As the fighting continues more lives are lost and one soldier must exhibit inhuman bravery in order to keep a promise to his mother; he must return his fallen fellow soldier and biological brother home, later returning to assume his brother’s position in the unit. Afterward, other wounded soldiers return to No Slack due to brotherhood and an unspoken loyalty to each other. Two weeks before the scheduled return home, No Slack begins their most daunting mission to date. Operation Strong Eagle III serves as a follow­up mission attempting to take the Taliban’s new headquarters. This is one of the largest battles fought by Americans in the war; No Slack loses six more soldiers during this operation.

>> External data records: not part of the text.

import Summits.BirchSwinnertonDyer.BirchSwinnertonDyer.Theorems.Rank2ObservatoryCubicFieldR23689
import Summits.BirchSwinnertonDyer.BirchSwinnertonDyer.Theorems.Rank2Observatory2DescLinGens
import HarnessLib

/-!
# BirchSwinnertonDyer — rank ≥ 2 observatory: prime elements of the cubic field of `-7 + 26 * X - 13 * X ^ 2 + X ^ 3` (generator addendum `R23689 C1a`)

HONEST FRAMING: per-curve certified theorems and census instruments; no claim on BSD in rank ≥ 2.

Per-FIELD addendum of the KERNEL-2DESC instrument (design `b2b-bsdr2-cert-3/KERNEL-2DESC.md` §9d) for the cubic
field `K = ℚ(α)`, `α` a root of `-7 + 26 * X - 13 * X ^ 2 + X ^ 3` (`Δ = 23689`, `𝓞_K` a PID; file `Rank2ObservatoryCubicFieldR23689`):
for 1 elements `e = c₀ + c₁α + c₂α² = lin aeval_α c₀ c₁ c₂` it certifies the norm (`MonicCubic.normForm`,
`norm_lin_eq`) and primality (norm `±p`, or norm `±p^f` with the residue certificate of `lin_prime_of_pow`);
(totally real field: the signs at the three real places are certified inline per curve). These elements generate the primes
dividing `F′(θ)` for the census curves with this `2`-division field, `N < 5·10⁵` (data: kit job `j130472` + second
implementation `percurve/identities3r.py`); the per-curve files `Rank2Observatory<label>TwoDescRankTwo.lean`
reference them by name (`e_<c₀>_<c₁>_<c₂>_norm|prime`, `m` = minus). Generated by
`percurve/gen_addendum4.py`. Sorry-free; axioms `propext`, `Classical.choice`, `Quot.sound`.
[cite: Marcus2018, Ch. 3, Thm. 22] [cite: Cassels1991LecturesEllipticCurves, §15]
-/

-- single-conjunct summit: `Summit.BirchSwinnertonDyer.BirchSwinnertonDyer.…` repeats the name by design
set_option linter.dupNamespace false

noncomputable section

open scoped NumberField

open Literature.NumberTheory.NumberFields Polynomial NumberField

namespace Summit.BirchSwinnertonDyer.BirchSwinnertonDyer.Rank2Observatory.TwoDescCubic.FieldR23689

/-- `N(-26 + 26 * α - 3 * α ^ 2) = 23689` (a prime above `23689`, residue degree `1`; first met at `189512a1`). [folklore] -/
theorem e_m26_26_m3_norm : Algebra.norm ℚ ((lin aeval_α (-26) 26 (-3) : 𝓞 (CubicField (-13) 26 (-7))) : (CubicField (-13) 26 (-7))) = ((23689 : ℤ) : ℚ) :=
  norm_lin_eq irreducible aeval_α finrank_eq (-26) 26 (-3) (by norm_num [MonicCubic.normForm])

/-- `-26 + 26 * α - 3 * α ^ 2` is prime (norm `±23689`). [cite: Marcus2018, Ch. 3, Thm. 22] -/
theorem e_m26_26_m3_prime : Prime (lin aeval_α (-26) 26 (-3) : 𝓞 (CubicField (-13) 26 (-7))) :=
  lin_prime_of_prime irreducible aeval_α finrank_eq (-26) 26 (-3) (n := 23689)
    (by norm_num [MonicCubic.normForm]) (by norm_num)

end Summit.BirchSwinnertonDyer.BirchSwinnertonDyer.Rank2Observatory.TwoDescCubic.FieldR23689

end
import Summits.NavierStokesRegularity.FluidComputer.PalasekTowerRegisterGlobalReball
import Summits.NavierStokesRegularity.FluidComputer.PalasekTowerRegisterGlobalFloorsAt
import Summits.NavierStokesRegularity.FluidComputer.PalasekTowerRegisterGlobalRecentre

/-!
# REGISTER v2.3′: the BALL LEVER on each readout property `ReadoutAt k P` — the three floor stubs of the first
# rung (`SpeedFloorAt 1`, `StrainFloorAt 1`, `CoreFloorAt 1`) are asked inside EVERY admissible ball

Cell `ns-blowup`, seat `ns-blowup-fc-prover-3` (g4; D-0074 GROUP C/E «BRIDGE SUPPORT»; bears_on LADDER-NS N1,
route `PalasekTowerBreakdown`, child crux stmt-NavierStokesRegularity-19249 `HeredityAtOne`, registered skeleton v3
`Cruxes/HeredityAtOne/Lines/birth.lean` 2d6b5976e149bfa1: stubs `stub_apriori_ceiling_at_one : AprioriCeilingAt 1`,
`stub_speed_floor_at_one : SpeedFloorAt 1`, `stub_strain_floor_at_one : StrainFloorAt 1`,
`stub_core_floor_at_one : CoreFloorAt 1` — supported, NOT closed or claimed). Companion of
`PalasekTowerRegisterGlobalReball.lean` (this seat, p457497: `Schedule.reball`, `Schedule.ConfinedTo`,
`Schedule.ReadsIn`, `Stage.reball`, the lever on `HeredityAt k` / `ReadoutFloorsAt k`) and of
`PalasekTowerRegisterGlobalFloorsAt.lean` (ns-palasek-19249-p2, p452330: the generic readout property
`ReadoutAt k P` and the three floors). LABEL: E–C typing (KERNEL: transport of `ReadoutAt k P` along re-balling and
its instances; no named fact, no `sorry`). WHAT THIS IS NOT: not Navier–Stokes evidence — no stage or flow is
constructed; the floor stubs appear only as hypotheses, or negated in the conclusion of TEMPLATES whose premise is
ONE EXHIBITED registered stage (none is known: vacuity stands).

## What is proved

* §1 `ReadoutAt.reball`: a readout property `ReadoutAt k P` holds, for every admissible radius `r` (confining
  `(u₀, f)`, reading the levels `j ≤ k` of the stage), with the RE-BALLED schedule in the predicate slot:
  `P (S.reball r) (u (τ (k+1)))` for every tame continuation `(u, p)` of the stage — because `ReadoutAt k P`
  quantifies over all pinned rigid quiet schedules and `S.reball r` is one, with the same stages and the same
  continuations.
* §2 the three floors of the first rung's lower half, re-balled: under `SpeedFloorAt k` (resp. `StrainFloorAt k`,
  `CoreFloorAt k`) every tame continuation of every registered level-`k` stage shows speed `≥ c₁ Y_{k+1}` (resp.
  strain `≥ c₁ A_{k+1}`, an `N_{k+1}`-core loop) at `τ (k+1)` inside EVERY ball `B̄(0, r)` that confines `(u₀, f)`
  and reads the levels `j ≤ k` — the predicate's `‖x‖ ≤ S.radius` becomes `‖x‖ ≤ r`; TEMPLATES
  `not_speedFloorAt_of_continuation_speed_lt` (ONE registered stage, ONE admissible `r`, ONE tame continuation with
  speed `< c₁ Y_{k+1}` throughout `B̄(0, r)` at `τ (k+1)` refutes `SpeedFloorAt k` — at `k = 1` the registered stub
  `stub_speed_floor_at_one`), `not_strainFloorAt_of_continuation_strain_lt`, `not_coreFloorAt_of_no_core_in`.

Reading: the three v3 floor stubs each inherit the UNINTENDED GEOMETRIC CONJUNCT of the `∀`-form (the readout
point must lie in the SMALLEST ball that confines the design and reads the earlier levels, although a structure
at the floor speed `Y₁` covers `≈ 68/N₁` during the rigid window `[τ₁, τ₂]`); a registered stage violating it
refutes the stub by bookkeeping, not by mechanism (MISSTATEMENT class; repair: a level-indexed or conclusion-side
radius). The upper stub `AprioriCeilingAt 1` is radius-free and untouched.

(g4 append) §3 THE SAME FOR BALLS OF ANY CENTRE (`PalasekTowerRegisterGlobalRecentre.lean`: re-centring `S.translate c`,
`Schedule.ReadsInBall`): `ReadoutAt.translate_reball` (a readout property holds, for every tame continuation, with the
re-centred re-balled schedule in the predicate slot and the re-centred slice), `SpeedFloorAt.speed_mem_ball` /
`StrainFloorAt.strain_mem_ball` (speed / strain floor of level `k + 1` inside EVERY ball `B̄(c, r)` of any centre that
confines `(u₀, f)` and reads the levels `≤ k`), templates `not_speedFloorAt_of_continuation_speed_lt_ball` /
`not_strainFloorAt_of_continuation_strain_lt_ball`, and `ReadoutFloorsAt.readsInBall` / `readsInBall_of_floors`.

References: S. Palasek, arXiv:2605.13827 §3.1, §4 [cite: Palasek2026ElementaryModel, §4].
-/

noncomputable section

While Justin and fellow No Slackers talk through the reality of their postwar lives they make a peculiar discovery. Almost all of the men that died, did so while trying to save or protect another. Through discussing their fears, pains, and triumphs the unit is able to begin a new journey, one illuminated by the selfless acts of their comrades. The 101st Airborne Division, 2/327th Infantry Battalion, begins their most challenging mission with a lantern lighting ceremony. All present at the event make a silent promise to each other and their fallen brothers families, that in publicly sharing their painful truths others are encouraged to join them in their sense of kinship. The units final battle is to make sure no veteran faces the unimaginable hardship of PTSD and depression alone.


“Beyond simply making a film, my goal is to save lives.” – Justin Roberts

Chaplain Justin Rogers

Justin Roberts

…began his career as an Army Chaplain after graduating with a bachelors in Speech and Communication from McNeese State University in Lake Charles, Louisiana. Also, he received a double masters from Dallas Theological Seminary. Justin and his wife Magen Roberts have one daughter, Gwenyth Rose. They currently live in Lake Charles, Louisiana. As a young person, Justin Roberts was drawn to serve by powerful influences in his life, specifically in military and religious fields. Also, he was drawn to media arts and communication. Later, combining all of his passions, he discovered the path that would lead to the film: No Greater Love.